[RECORDS FOR THE TASK — start]
set_option maxHeartbeats 800000 in
/-- ★★ **M1b — the frame's 𝔞-unit in `ψ`-currency.** In the road-D frame (`θ′ = χ₀` on `Gal(K̄/K̃_∞)`, `χ₀ = 1` on `Gal(K̄/K(𝔣))` — the v5 conjunct —, the twist `σ` with
its three pins, `Dθ.nsub 𝔞 = σ(N𝔞 − σ_𝔞)`, `θ′·θ₀₀ = 1`, and the S4 prefix's pin «arithmetic Frobenius char-poly of `θ` at `w ∤ p𝔪` is `X − e⁻¹ψ(w)`»), for an admissible
`𝔞` prime to `𝔪`: `IsUnit (φ₀ (Dθ.nsub 𝔞))` gives `B ∈ 𝒪_S` with `B = e⁻¹(idealPow ψ 𝔞)` in `ℚ̄_p` and `N𝔞 − B ∈ 𝒪_Sˣ` — the hypothesis `hunit`/`B` of
`SmallImageRttReciprocity.hval_core`. [cite: JohnsonLeungKings2011, §5.1, §6.1] [cite: Kato2004Asterisque, (15.9.1) (p. 259)] [cite: NeukirchANT1999, Ch. VI §7 (7.3)] -/
theorem exists_isUnit_absNorm_sub_of_isUnit_phi0_nsub [FiniteDimensional ℚ_[p] (padicCoeffField S)] (h𝔣 : 𝔣 ≠ ⊥)
    (hker : ∀ τ ∈ ZpExtension.pairKer κ₁ κ₂, θ' τ = χ₀ τ)
    (hχ𝔣 : ∀ τ ∈ absGaloisFixingSubgroup (rayClassField K 𝔣), χ₀ τ = 1)
    (D₀ : TwistedIwasawaDataO S κ₁ κ₂ γ₁ γ₂ χ₀ 𝔣 σK) (hθfin : ∃ m : ℕ, 0 < m ∧ ∀ τ : absoluteGaloisGroup K, χ₀ τ ^ m = 1)
    {H0 H1 H2 : Type} [AddCommGroup H0] [Module (IwasawaAlgebraO₂ S) H0] [AddCommGroup H1] [Module (IwasawaAlgebraO₂ S) H1]
    [AddCommGroup H2] [Module (IwasawaAlgebraO₂ S) H2] (Dθ : ZetaSkeleton (IwasawaAlgebraO₂ S) (AuxIdeals p 𝔣) H0 H1 H2)
    (σ : IwasawaAlgebraO₂ S ≃+* IwasawaAlgebraO₂ S)
    (hσX : σ PowerSeries.X = (PowerSeries.C (PowerSeries.C (((χ₀ γ₁ * (θ' γ₁)⁻¹ : (padicCoeffIntegers S)ˣ)) : padicCoeffIntegers S)) : IwasawaAlgebraO₂ S) * (1 + PowerSeries.X) - 1)
    (hσCX : σ (PowerSeries.C (PowerSeries.X : PowerSeries (padicCoeffIntegers S))) =
      (PowerSeries.C (PowerSeries.C (((χ₀ γ₂ * (θ' γ₂)⁻¹ : (padicCoeffIntegers S)ˣ)) : padicCoeffIntegers S)) : IwasawaAlgebraO₂ S) *
        (1 + (PowerSeries.C (PowerSeries.X : PowerSeries (padicCoeffIntegers S)) : IwasawaAlgebraO₂ S)) - 1)
    (hσC : ∀ c : padicCoeffIntegers S, σ (PowerSeries.C (PowerSeries.C c : PowerSeries (padicCoeffIntegers S))) = PowerSeries.C (PowerSeries.C c))
    (a : AuxIdeals p 𝔣) (hnsub : Dθ.nsub a = σ ((D₀.toZetaSkeleton (D₀.nsub_regular hθfin)).nsub a))
    (ha : IsUnit (SmallImageRttD2J2.phi0 S (Dθ.nsub a)))
    (θ : FramedGaloisRep K (padicCoeffIntegers S) 1)
    (hθ'θ : ∀ g : absoluteGaloisGroup K, ((θ' g : (padicCoeffIntegers S)ˣ) : padicCoeffIntegers S) *
      ((θ g : GL (Fin 1) (padicCoeffIntegers S)) : Matrix (Fin 1) (Fin 1) (padicCoeffIntegers S)) 0 0 = 1)
    (e : PadicAlgCl p ≃+* ℂ) (ψ : HeightOneSpectrum (𝓞 K) → ℂ) (𝔪 : Ideal (𝓞 K))
    (hθ : ∀ w : HeightOneSpectrum (𝓞 K), ((p : ℕ) : 𝓞 K) ∉ w.asIdeal → ¬ 𝔪 ≤ w.asIdeal →
      θ.IsUnramifiedAt w ∧ ∃ P : Polynomial (padicCoeffIntegers S),
        P.map (padicCoeffIntegers S).subtype = Polynomial.X - Polynomial.C (e.symm (ψ w)) ∧ θ.HasFrobCharpolyAt w P)
    (ha𝔪 : IsCoprime a.1 𝔪) :
    ∃ B : padicCoeffIntegers S, (B : PadicAlgCl p) = e.symm (idealPow K ψ a.1) ∧
      IsUnit ((Ideal.absNorm a.1 : padicCoeffIntegers S) - B) := by
  haveI : IsDiscreteValuationRing (padicCoeffIntegers S) := by
    rw [padicCoeffIntegers_eq_unitBall S]; exact LambdaLowerBoundO.isDiscreteValuationRing_unitBall p _
  have ha0 : a.1 ≠ ⊥ := ne_bot_of_isCoprime_katoModulus p 𝔣 (IsTwist.isCoprime_katoModulus_one p 𝔣 a.2)
  -- §1. From `IsUnit (φ₀ (Dθ.nsub a))` to `IsUnit (N𝔞 − χ₀(σ_𝔞)⁻¹)` (residue transport along σ, as in `…RttCharRoadFrame₄`)
  have hmemmax := mem_maximalIdeal_of_norm_lt_one S
  have hu₁ : ((((χ₀ γ₁ * (θ' γ₁)⁻¹ : (padicCoeffIntegers S)ˣ)) : padicCoeffIntegers S) - 1) ∈ IsLocalRing.maximalIdeal (padicCoeffIntegers S) :=
    hmemmax _ (by rw [AddSubgroupClass.coe_sub, OneMemClass.coe_one]; exact SmallImageRttD2Twist.norm_twistUnit_sub_one_lt S _ κ₂ χ₀ θ' hker γ₁)
  have hu₂ : ((((χ₀ γ₂ * (θ' γ₂)⁻¹ : (padicCoeffIntegers S)ˣ)) : padicCoeffIntegers S) - 1) ∈ IsLocalRing.maximalIdeal (padicCoeffIntegers S) :=
    hmemmax _ (by rw [AddSubgroupClass.coe_sub, OneMemClass.coe_one]; exact SmallImageRttD2Twist.norm_twistUnit_sub_one_lt S _ κ₂ χ₀ θ' hker γ₂)
  let cc2 : IwasawaAlgebraO₂ S →+* padicCoeffIntegers S :=
    (PowerSeries.constantCoeff : PowerSeries (padicCoeffIntegers S) →+* padicCoeffIntegers S).comp
      (PowerSeries.constantCoeff : IwasawaAlgebraO₂ S →+* PowerSeries (padicCoeffIntegers S))
  have hcc2X : cc2 PowerSeries.X = 0 := by
    change PowerSeries.constantCoeff (PowerSeries.constantCoeff (PowerSeries.X : IwasawaAlgebraO₂ S)) = 0
    rw [PowerSeries.constantCoeff_X, map_zero]
  have hcc2CX : cc2 (PowerSeries.C (PowerSeries.X : PowerSeries (padicCoeffIntegers S))) = 0 := by
    change PowerSeries.constantCoeff (PowerSeries.constantCoeff (PowerSeries.C (PowerSeries.X : PowerSeries (padicCoeffIntegers S)) : IwasawaAlgebraO₂ S)) = 0
    rw [PowerSeries.constantCoeff_C, PowerSeries.constantCoeff_X]
  have hcc2CC : ∀ c : padicCoeffIntegers S, cc2 (PowerSeries.C (PowerSeries.C c : PowerSeries (padicCoeffIntegers S))) = c := fun c ↦ by
    change PowerSeries.constantCoeff (PowerSeries.constantCoeff (PowerSeries.C (PowerSeries.C c : PowerSeries (padicCoeffIntegers S)) : IwasawaAlgebraO₂ S)) = c
    rw [PowerSeries.constantCoeff_C, PowerSeries.constantCoeff_C]
  have hσX𝔪 : cc2 (σ PowerSeries.X) ∈ IsLocalRing.maximalIdeal (padicCoeffIntegers S) := by
    rw [hσX, map_sub, map_mul, map_add, map_one, hcc2X, add_zero, mul_one, hcc2CC]
    exact hu₁
  have hσCX𝔪 : cc2 (σ (PowerSeries.C (PowerSeries.X : PowerSeries (padicCoeffIntegers S)))) ∈ IsLocalRing.maximalIdeal (padicCoeffIntegers S) := by
    rw [hσCX, map_sub, map_mul, map_add, map_one, hcc2CX, add_zero, mul_one, hcc2CC]
    exact hu₂
  have hdecomp : ∀ y : IwasawaAlgebraO₂ S, ∃ (c : padicCoeffIntegers S) (G : IwasawaAlgebraO₂ S) (H : PowerSeries (padicCoeffIntegers S)),
      y = PowerSeries.C (PowerSeries.C c) + G * PowerSeries.X + PowerSeries.C (H * PowerSeries.X) := fun y ↦ by
    refine ⟨PowerSeries.constantCoeff (PowerSeries.constantCoeff y), PowerSeries.mk fun n ↦ PowerSeries.coeff (n + 1) y,
      PowerSeries.mk fun n ↦ PowerSeries.coeff (n + 1) (PowerSeries.constantCoeff y), ?_⟩
    have h1 := PowerSeries.eq_shift_mul_X_add_const y
    have h2 := PowerSeries.eq_shift_mul_X_add_const (PowerSeries.constantCoeff y)
    conv_lhs => rw [h1]
    conv_lhs => rw [h2]
    rw [map_add, map_mul]
    ring
  have hψ2 : ∀ y : IwasawaAlgebraO₂ S, (cc2.comp σ.toRingHom) y - cc2 y ∈ IsLocalRing.maximalIdeal (padicCoeffIntegers S) := fun y ↦ by
    obtain ⟨c, G, H, hy⟩ := hdecomp y
    have hA : cc2 y = c := by
      rw [hy]; simp only [map_add, map_mul, hcc2CC, hcc2X, hcc2CX, mul_zero, add_zero]
    have hB : cc2 (σ y) = c + cc2 (σ G) * cc2 (σ PowerSeries.X) +
        cc2 (σ (PowerSeries.C H)) * cc2 (σ (PowerSeries.C (PowerSeries.X : PowerSeries (padicCoeffIntegers S)))) := by
      rw [hy]; simp only [map_add, map_mul, hσC, hcc2CC]
    have hval : (cc2.comp σ.toRingHom) y - cc2 y = cc2 (σ G) * cc2 (σ PowerSeries.X) +
        cc2 (σ (PowerSeries.C H)) * cc2 (σ (PowerSeries.C (PowerSeries.X : PowerSeries (padicCoeffIntegers S)))) := by
      rw [RingHom.comp_apply, RingEquiv.toRingHom_eq_coe, RingHom.coe_coe, hB, hA]; ring
    rw [hval]
    exact Ideal.add_mem _ (Ideal.mul_mem_left _ _ hσX𝔪) (Ideal.mul_mem_left _ _ hσCX𝔪)
  have hiff := SmallImageRttD2LamSpec.isUnit_iff_of_sub_mem_maximalIdeal (cc2.comp σ.toRingHom) cc2 hψ2
    ((D₀.toZetaSkeleton (D₀.nsub_regular hθfin)).nsub a)
  have hccmap : ∀ y : IwasawaAlgebraO₂ S, PowerSeries.constantCoeff (SmallImageRttD2J2.phi0 S y) = cc2 y := fun y ↦ by
    change PowerSeries.constantCoeff (PowerSeries.map _ y) = PowerSeries.constantCoeff (PowerSeries.constantCoeff y)
    rw [← PowerSeries.coeff_zero_eq_constantCoeff_apply (PowerSeries.map _ y), PowerSeries.coeff_map, PowerSeries.coeff_zero_eq_constantCoeff_apply]
  have hunit₀ : IsUnit ((Ideal.absNorm a.1 : padicCoeffIntegers S) - (((thetaArtinO S χ₀ 𝔣 a)⁻¹ : (padicCoeffIntegers S)ˣ) : padicCoeffIntegers S)) := by
    have h := PowerSeries.isUnit_iff_constantCoeff.mp ha
    rw [hccmap, hnsub] at h
    have h' := hiff.mp h
    rwa [show (D₀.toZetaSkeleton (D₀.nsub_regular hθfin)).nsub a = D₀.nsub a from rfl,
      show cc2 (D₀.nsub a) = PowerSeries.constantCoeff (PowerSeries.constantCoeff (D₀.nsub a)) from rfl,
      SmallImageRttD2LamSpec.constantCoeff_constantCoeff_nsub] at h'
  -- §2. Arithmetic Frobenii at the primes, and the candidate `B`
  have hfrob : ∀ w : HeightOneSpectrum (𝓞 K), ∃ (𝔓 : Ideal (absIntegers (𝓞 K) K)) (Φ : absoluteGaloisGroup K), 𝔓 ∈ w.primesAbove ∧ IsArithFrobAt (𝓞 K) Φ 𝔓 :=
    fun w ↦ by
      obtain ⟨Φ, hΦ⟩ := HeightOneSpectrum.exists_isArithFrobAt_of_mem_primesAbove_holds (adicCompletionPrime_mem_primesAbove K w)
      exact ⟨_, Φ, adicCompletionPrime_mem_primesAbove K w, hΦ⟩
  choose 𝔓 Φ h𝔓 hΦ using hfrob
  let t : HeightOneSpectrum (𝓞 K) → padicCoeffIntegers S := fun w ↦
    ((θ (Φ w) : GL (Fin 1) (padicCoeffIntegers S)) : Matrix (Fin 1) (Fin 1) (padicCoeffIntegers S)) 0 0
  let n : HeightOneSpectrum (𝓞 K) → ℕ := fun w ↦ (Associates.mk w.asIdeal).count (Associates.mk a.1).factors
  have hfin : (Function.mulSupport fun w ↦ t w ^ n w).Finite := by
    refine (Filter.eventually_cofinite.mp (Associates.finite_factors ha0)).subset fun w hw ↦ ?_
    rw [Function.mem_mulSupport] at hw
    intro h0
    have h0' : n w = 0 := by exact_mod_cast h0
    exact hw (by rw [h0', pow_zero])
  -- primes dividing `𝔞` are away from `p` and from `𝔪`, `𝔣`
  have hdiv : ∀ w : HeightOneSpectrum (𝓞 K), n w ≠ 0 → a.1 ≤ w.asIdeal := fun w hw ↦
    Ideal.le_of_dvd ((Associates.count_ne_zero_iff_dvd ha0 w.irreducible).mp hw)
  have hwp : ∀ w : HeightOneSpectrum (𝓞 K), n w ≠ 0 → ((p : ℕ) : 𝓞 K) ∉ w.asIdeal := fun w hw hpw ↦ by
    have hcop := IsTwist.isCoprime_katoModulus_one p 𝔣 a.2
    have hle : a.1 ⊔ katoModulus p 𝔣 1 ≤ w.asIdeal := sup_le (hdiv w hw) (by
      rw [katoModulus, pow_one]
      exact Ideal.mul_le_right.trans ((Ideal.span_singleton_le_iff_mem _).mpr hpw))
    rw [Ideal.isCoprime_iff_sup_eq.mp hcop, top_le_iff] at hle
    exact w.isPrime.ne_top hle
  have hw𝔪 : ∀ w : HeightOneSpectrum (𝓞 K), n w ≠ 0 → ¬ 𝔪 ≤ w.asIdeal := fun w hw hle ↦ by
    have hle' : a.1 ⊔ 𝔪 ≤ w.asIdeal := sup_le (hdiv w hw) hle
    rw [Ideal.isCoprime_iff_sup_eq.mp ha𝔪, top_le_iff] at hle'
    exact w.isPrime.ne_top hle'
  have hw𝔣 : ∀ w : HeightOneSpectrum (𝓞 K), n w ≠ 0 → ¬ katoModulus p 𝔣 0 ≤ w.asIdeal := fun w hw hle ↦ by
    have hcop := IsTwist.isCoprime_katoModulus_one p 𝔣 a.2
    have hle' : a.1 ⊔ katoModulus p 𝔣 1 ≤ w.asIdeal := sup_le (hdiv w hw) ((katoModulus_anti p 𝔣 (Nat.zero_le 1)).trans hle)
    rw [Ideal.isCoprime_iff_sup_eq.mp hcop, top_le_iff] at hle'
    exact w.isPrime.ne_top hle'
  refine ⟨∏ᶠ w, t w ^ n w, ?_, ?_⟩
  · -- `↑B = e⁻¹(idealPow ψ 𝔞)` factorwise
    rw [show (((∏ᶠ w, t w ^ n w : padicCoeffIntegers S)) : PadicAlgCl p) = (padicCoeffIntegers S).subtype (∏ᶠ w, t w ^ n w) from rfl,
      map_finprod _ hfin, idealPow, map_finprod e.symm (mulSupport_idealPow_finite ψ ha0)]
    refine finprod_congr fun w ↦ ?_
    by_cases hw : n w = 0
    · simp only [t, n, hw, pow_zero, map_one]
    · obtain ⟨-, P, hP, hθP⟩ := hθ w (hwp w hw) (hw𝔪 w hw)
      simp only [t, n, map_pow, Subring.subtype_apply]
      exact congrArg (· ^ n w) (coe_apply_eq_of_hasFrobCharpolyAt S θ hP hθP (h𝔓 w) (hΦ w))
  · -- `IsUnit (N𝔞 − B)` from `hunit₀`, since `B ≡ χ₀(σ_𝔞)⁻¹ (mod 𝔪)`
    refine SmallImageRttD2AuxIdeal.isUnit_of_sub_mem_maximalIdeal hunit₀ ?_
    rw [sub_sub_sub_cancel_left]
    -- `χ₀(σ_𝔞) = ∏ χ₀(Φ_w)^{n w}` : χ₀ ∘ layerLift is a hom on `Gal(K(𝔣)/K)` since `χ₀` kills `Gal(K̄/K(𝔣))`
    have hχ0 : ∀ τ ∈ katoLevelSubgroup p 𝔣 0, χ₀ τ = 1 := fun τ hτ ↦ by
      refine hχ𝔣 τ ?_
      have h : katoLevelSubgroup p 𝔣 0 ≤ absGaloisFixingSubgroup (rayClassField K 𝔣) := by
        change absGaloisFixingSubgroup (rayClassField K (katoModulus p 𝔣 0)) ≤ _
        rw [katoModulus_zero]
      exact h hτ
    let χL : (katoLayer p 𝔣 0 ≃ₐ[K] katoLayer p 𝔣 0) →* (padicCoeffIntegers S)ˣ :=
      { toFun := fun τ ↦ χ₀ (layerLift p 𝔣 0 τ)
        map_one' := by
          have hmem : layerLift p 𝔣 0 1 ∈ katoLevelSubgroup p 𝔣 0 := by
            change absRestrictNormalHom (katoLayer p 𝔣 0) (layerLift p 𝔣 0 1) = 1
            exact absRestrictNormalHom_layerLift p 𝔣 0 1
          exact hχ0 _ hmem
        map_mul' := fun τ₁ τ₂ ↦ by
          have hmem : layerLift p 𝔣 0 (τ₁ * τ₂) * (layerLift p 𝔣 0 τ₁ * layerLift p 𝔣 0 τ₂)⁻¹ ∈ katoLevelSubgroup p 𝔣 0 :=
            SmallImageRttD2AuxIdeal.mul_inv_mem_katoLevelSubgroup_of_absRestrictNormalHom_eq 0 (by
              rw [map_mul, absRestrictNormalHom_layerLift, absRestrictNormalHom_layerLift, absRestrictNormalHom_layerLift])
          have h := hχ0 _ hmem
          rw [map_mul, map_inv, mul_inv_eq_one, map_mul] at h
          exact h }
    have hχL : ∀ τ, χL τ = χ₀ (layerLift p 𝔣 0 τ) := fun _ ↦ rfl
    have hArt : thetaArtinO S χ₀ 𝔣 a = ∏ᶠ w, χ₀ (Φ w) ^ n w := by
      rw [thetaArtinO, layerArtin, ← hχL, Literature.NumberTheory.ComplexMultiplication.EllipticUnits.map_artinSymbol χL _ ha0, Literature.NumberTheory.LFunctions.AbelianDensity.artinSymbol]
      refine finprod_congr fun w ↦ ?_
      by_cases hw : n w = 0
      · simp only [Function.comp_apply, n, hw, pow_zero]
      · change χL (galFrob K (katoLayer p 𝔣 0) w) ^ n w = χ₀ (Φ w) ^ n w
        congr 1
        rw [hχL, ← Literature.NumberTheory.LFunctions.AbelianDensity.artinSymbol_asIdeal (galFrob K (katoLayer p 𝔣 0)) w]
        change χ₀ (layerArtin p 𝔣 0 w.asIdeal) = χ₀ (Φ w)
        have hmem := SmallImageRttD2AuxIdeal.layerArtin_mul_inv_mem_katoLevelSubgroup h𝔣 0 (hw𝔣 w hw) (h𝔓 w) (hΦ w)
        have h := hχ0 _ hmem
        rwa [map_mul, map_inv, mul_inv_eq_one] at h
    -- `↑(χ₀(σ_𝔞))⁻¹ = ∏ ↑(χ₀(Φ_w))⁻¹ ^ n w` in `𝒪`
    have hfinχ : (Function.mulSupport fun w ↦ (χ₀ (Φ w))⁻¹ ^ n w).Finite := by
      refine (Filter.eventually_cofinite.mp (Associates.finite_factors ha0)).subset fun w hw ↦ ?_
      rw [Function.mem_mulSupport] at hw
      intro h0
      have h0' : n w = 0 := by exact_mod_cast h0
      exact hw (by rw [h0', pow_zero])
    have hinv : (((thetaArtinO S χ₀ 𝔣 a)⁻¹ : (padicCoeffIntegers S)ˣ) : padicCoeffIntegers S) =
        ∏ᶠ w, ((((χ₀ (Φ w))⁻¹ : (padicCoeffIntegers S)ˣ)) : padicCoeffIntegers S) ^ n w := by
      rw [hArt, ← finprod_inv_distrib]
      simp_rw [← inv_pow]
      rw [← Units.coeHom_apply, map_finprod _ hfinχ]
      refine finprod_congr fun w ↦ ?_
      rw [map_pow, Units.coeHom_apply]
    have hfinχ' : (Function.mulSupport fun w ↦ ((((χ₀ (Φ w))⁻¹ : (padicCoeffIntegers S)ˣ)) : padicCoeffIntegers S) ^ n w).Finite := by
      refine (Filter.eventually_cofinite.mp (Associates.finite_factors ha0)).subset fun w hw ↦ ?_
      rw [Function.mem_mulSupport] at hw
      intro h0
      have h0' : n w = 0 := by exact_mod_cast h0
      exact hw (by rw [h0', pow_zero])
    rw [hinv]
    exact finprod_pow_sub_finprod_pow_mem _ _ _ n hfinχ' hfin fun w ↦
      inv_chi_sub_theta_mem_maximalIdeal S κ₁ κ₂ χ₀ θ' hker θ hθ'θ (Φ w)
[RECORDS FOR THE TASK — finish]
→ **TASK BRIEF**
Give back every line from the beginning of the records through the line holding "for an admissible", exactly as it reads, and leave out the rest.

→ **OUTPUT BELOW**
set_option maxHeartbeats 800000 in
/-- ★★ **M1b — the frame's 𝔞-unit in `ψ`-currency.** In the road-D frame (`θ′ = χ₀` on `Gal(K̄/K̃_∞)`, `χ₀ = 1` on `Gal(K̄/K(𝔣))` — the v5 conjunct —, the twist `σ` with
its three pins, `Dθ.nsub 𝔞 = σ(N𝔞 − σ_𝔞)`, `θ′·θ₀₀ = 1`, and the S4 prefix's pin «arithmetic Frobenius char-poly of `θ` at `w ∤ p𝔪` is `X − e⁻¹ψ(w)`»), for an admissible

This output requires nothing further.